For constructing the respective scores, Gelfand et al. (2011a) collected primary data from 6960 individual respondents in 33 countries.Footnote 5 For doing so, a survey of six questions was used, tackling the number and clarity of social norms, agreement on social norms, freedom of behavior, degree of sanctioning and compliance to social norms. The items are rated on a Likert scale with six response levels and ranked (Gelfand et al., 2011b).Footnote 6 The higher a country is ranked on the tightness score, the higher its cultural tightness is.
Uz (2015a) applies the concept of variance to determine cultural tightness–looseness, as tight cultures are usually homogenous (Triandis, 1989, 1994), with less variation across individuals in a tight society (Gelfand et al., 2006). For constructing the respective indicator, she uses secondary data from the 4th wave of the World Values Survey (WVS) as conducted in 2000, and calculates the standard deviation of selected items from this survey. The higher the standard deviation of a country, the looser the respective society is (Uz, 2015a).

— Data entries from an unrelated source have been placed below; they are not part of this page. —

import Literature.RepresentationTheory.HeisenbergGroup.LeraySectionUnramifiedParabolic
import Literature.RepresentationTheory.HeisenbergGroup.SchrodingerCommutantPi
import Literature.NumberTheory.Automorphic.LocalFieldHaarBalls
import HarnessLib

/-!
# Spherical vectors of a Darboux-conjugate torus in the Schrödinger model

Topic `RepresentationTheory/HeisenbergGroup`; namespace `Literature.RepresentationTheory.HeisenbergGroup`. KERNEL
mathematics only (theorems; no definition, no named fact, no `axiom`, no `sorry`). Sequel of
`SchrodingerUnramifiedVector.lean` (every implementer of an integral symplectic matrix has `1_{𝒪^ι}` as an
eigenvector) and `LeraySectionUnramifiedParabolic.lean` (`g Λ ⊆ Λ ⇒ g = transportSp T (A)`, `A ∈ Sp_{2ι}(𝒪)`).

`F` is a non-archimedean local field, `𝒪 = 𝒪_F`, `ϖ` a uniformiser, `q = #k_F`, `ι` a finite index type,
`𝒮 = 𝒮(F^ι)` the Schwartz–Bruhat space, `ρ_T = schrodingerSB β_T ψ` the Schrödinger model of the Heisenberg group of
`W = F^ι × F^ι` with the duality `β_T(x, y) = ᵗx T y` of an invertible symmetric Gram matrix `T`, and
`m(a) = transportSp T (levi a)`, `a ∈ GL_ι(F)`, the Levi elements of the Siegel parabolic of `X = F^ι × 0`.

## Main statements

* §1 `coe_mem_span_indicator_of_forall_mulVec`, `mem_span_piBallSB_of_forall_mulVec` — **a `GL_ι(𝒪)`-invariant
  Schwartz–Bruhat function on `F^ι` is a finite linear combination of the characteristic functions `1_{(𝔭^m)^ι}`,
  `m ∈ ℤ`** (`GL_ι(𝒪)` acts transitively on each sphere `(𝔭^m)^ι ∖ (𝔭^{m+1})^ι`; a Schwartz–Bruhat function is
  supported in a box and constant on a box around `0`);
* §2 `linearIndependent_indicator_piPrimePowBall`, `linearIndependent_piBallSB` — the `1_{(𝔭^m)^ι}`, `m ∈ ℤ`, are
  linearly independent (`ι` non-empty);
* §3 `Implements.zpow` (intertwining pairs are stable under integer powers), `implements_transportSp_levi`,
  `coe_leviEquivSB_glEquiv_apply`, `coe_zpow_leviEquivSB_scalar_apply`, `zpow_leviEquivSB_scalar_integersIndicator`,
  `leviEquivSB_map_integersIndicator` — the Levi operator `L_a : Φ ↦ Φ ∘ a⁻¹` implements `m(a)`,
  `(L_{ϖ·1}^j Φ)(x) = Φ(ϖ^{-j} x)`, `L_{ϖ·1}^j 1_{𝒪^ι} = 1_{(𝔭^j)^ι}`, and `L_a 1_{𝒪^ι} = 1_{𝒪^ι}` for `a ∈ GL_ι(𝒪)`;
* §4 **THE SPHERICAL VECTORS OF A DARBOUX-CONJUGATE TORUS.** Let `γ = transportSp T (A)`, `A ∈ Sp_{2ι}(𝒪)`
  (`T`, `ψ` unramified, `2 ∈ 𝒪^×`, implementers of `ρ_T` unique up to scalars), and let `M` be ANY implementer of the
  conjugate torus element `γ⁻¹ m(ϖ · 1) γ`. Then
  `zpow_apply_integersIndicator_eq_smul` — `M^j 1_{𝒪^ι} ∈ ℂ^× · Γ⁻¹ 1_{(𝔭^j)^ι}` for any implementer `Γ` of `γ`;
  `linearIndependent_zpow_apply_integersIndicator` — **the vectors `M^j 1_{𝒪^ι}`, `j ∈ ℤ`, are linearly
  independent**;
  `mem_span_zpow_apply_integersIndicator` — **every `u ∈ 𝒮` fixed by the `1_{𝒪^ι}`-normalised implementers of the
  conjugate compact group `γ⁻¹ m(GL_ι(𝒪)) γ` lies in the span of the `M^j 1_{𝒪^ι}`**;
  `linearIndependent_zpow_apply_integersIndicator_of_mapsTo`, `mem_span_zpow_apply_integersIndicator_of_mapsTo` —
  the same two statements for an arbitrary `γ ∈ Sp(W, A_T)` preserving the self-dual lattice `Λ = 𝒪^ι × 𝒪^ι`
  (`T, T⁻¹ ∈ M_ι(𝒪)`), with the uniqueness of implementers of `ρ_T` discharged by
  `implementerUniqueUpToScalar_schrodingerSB_gram`.
  This is the local representation theory behind the split-place clause of the theta correspondence for the dual
  pair `U(1) × U(N)` of [GelbartRogawski1991] §3.1–§3.2 (at a split place the centre `E_w^× ∋ ϖ_w` of `U(N)(F_v) ≅
  GL_N(F_v)` is a Darboux conjugate of the scalar torus of the Siegel Levi, and its maximal compact subgroup is the
  conjugate of `GL_N(𝒪_v)`): the `U(N)(𝒪_v)`-spherical vectors of the local Weil representation form the free
  rank-one `ℂ[ϖ_w^{±1}]`-module on the unramified vector. Written for the residual `(SPH)` of the stage-1 cell
  `pub-hodgecm` (supplier chain of `FinLocalSplittings.exists_finset_mk_unitVec_ne_zero_of_sph`); nothing here is
  a claim of the manuscripts adjudicated there.

## References

* C. Mœglin, M.-F. Vignéras, J.-L. Waldspurger, *Correspondances de Howe sur un corps p-adique*, LNM 1291 (1987),
  Chap. 2 II.1 (A)–(B), II.6, II.10 [MoeglinVignerasWaldspurger1987].
* S. Gelbart, J. Rogawski, *L-functions and Fourier–Jacobi coefficients for the unitary group U(3)*, Invent. Math.
  105 (1991), §3.1 (3.1.3), p. 456; §3.2 [GelbartRogawski1991].
* A. Weil, *Sur certains groupes d'opérateurs unitaires*, Acta Math. 111 (1964), n° 6, n° 13 [Weil1964].
* A. Weil, *Basic Number Theory* (1967), Ch. II §2, Prop. 4; Ch. VII §2 [WeilBNT1967].
-/

set_option autoImplicit false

From this point of departure, she calculates three indices (Uz, 2015a, 2015b): The domain-specific index contains data from the Morally Debatable Behaviors Scale (MDBS) of 68 countries,Footnote 7 which measures the tolerance for moral deviations, i.e., acceptability of prostitution, abortion, divorce, euthanasia, and suicide. The domain-general index calculates the mean of the standard deviations of all 124 items of the WVS of 64 countries. The combination index categorizes items of 65 countries according to the domains of work, family and religion and determines a score of the standard deviation of the domains.Footnote 8
Uz (2015a) proposes the application of the combination index as it conflates the advantages of the other two indices (domain-specific index and domain-general index). The combination index has great variety of values as well as great validity, and its weights of items is independent of the number of survey questions in the respective category.
Hence, the two indicators as discussed measure the same concept—tightness–looseness—applying different methodologies and with a different message: While in the tightness score of Gelfand et al. (2011a) high values indicate for tight cultures, in the cultural tightness–looseness index combination index of Uz (2015a), high values stand for loose societies.
While the concept of tightness and looseness often is discussed separately from other concepts of cultural dimensions typically used in empirical work (see e.g., Deckert & Schomaker, 2018), interrelations between different approaches can be identified. Overall, the tightness score of Gelfand et al. (2011b) has a statistically significant, negative correlation to individualism and a statistically significant, positive correlation to Power Distance as used by Hofstede (2003), with the Hofstede-dimension of Individualism being positively related to innovativeness, the dimension of Power Distance being negatively related to innovativeness (Deckert & Nyssen Guillén, 2017). The indicator of Uz (2015a) is negatively correlated to conformity, and, as will be discussed in the following, positively correlated to innovation as measured by the Global Innovation Index (Uz, 2015b).
Thus, our empirical strategy is based on the following hypotheses as derived from theoretical considerations how tightness and looseness may affect innovativeness. Our working hypothesis is that cultural tightness has a negative relation to national innovativeness, and conversely cultural looseness has a positive relation to national innovativeness. Based on this, we scrutinize the hypotheses as follow in our empirical tests:
H1
The tightness score (TS) of Gelfand et al. (2011a) has a negative relation to national innovativeness.
H2
The cultural tightness–looseness combination index (CTL_C) of Uz (2015a) has a positive relation to national innovativeness.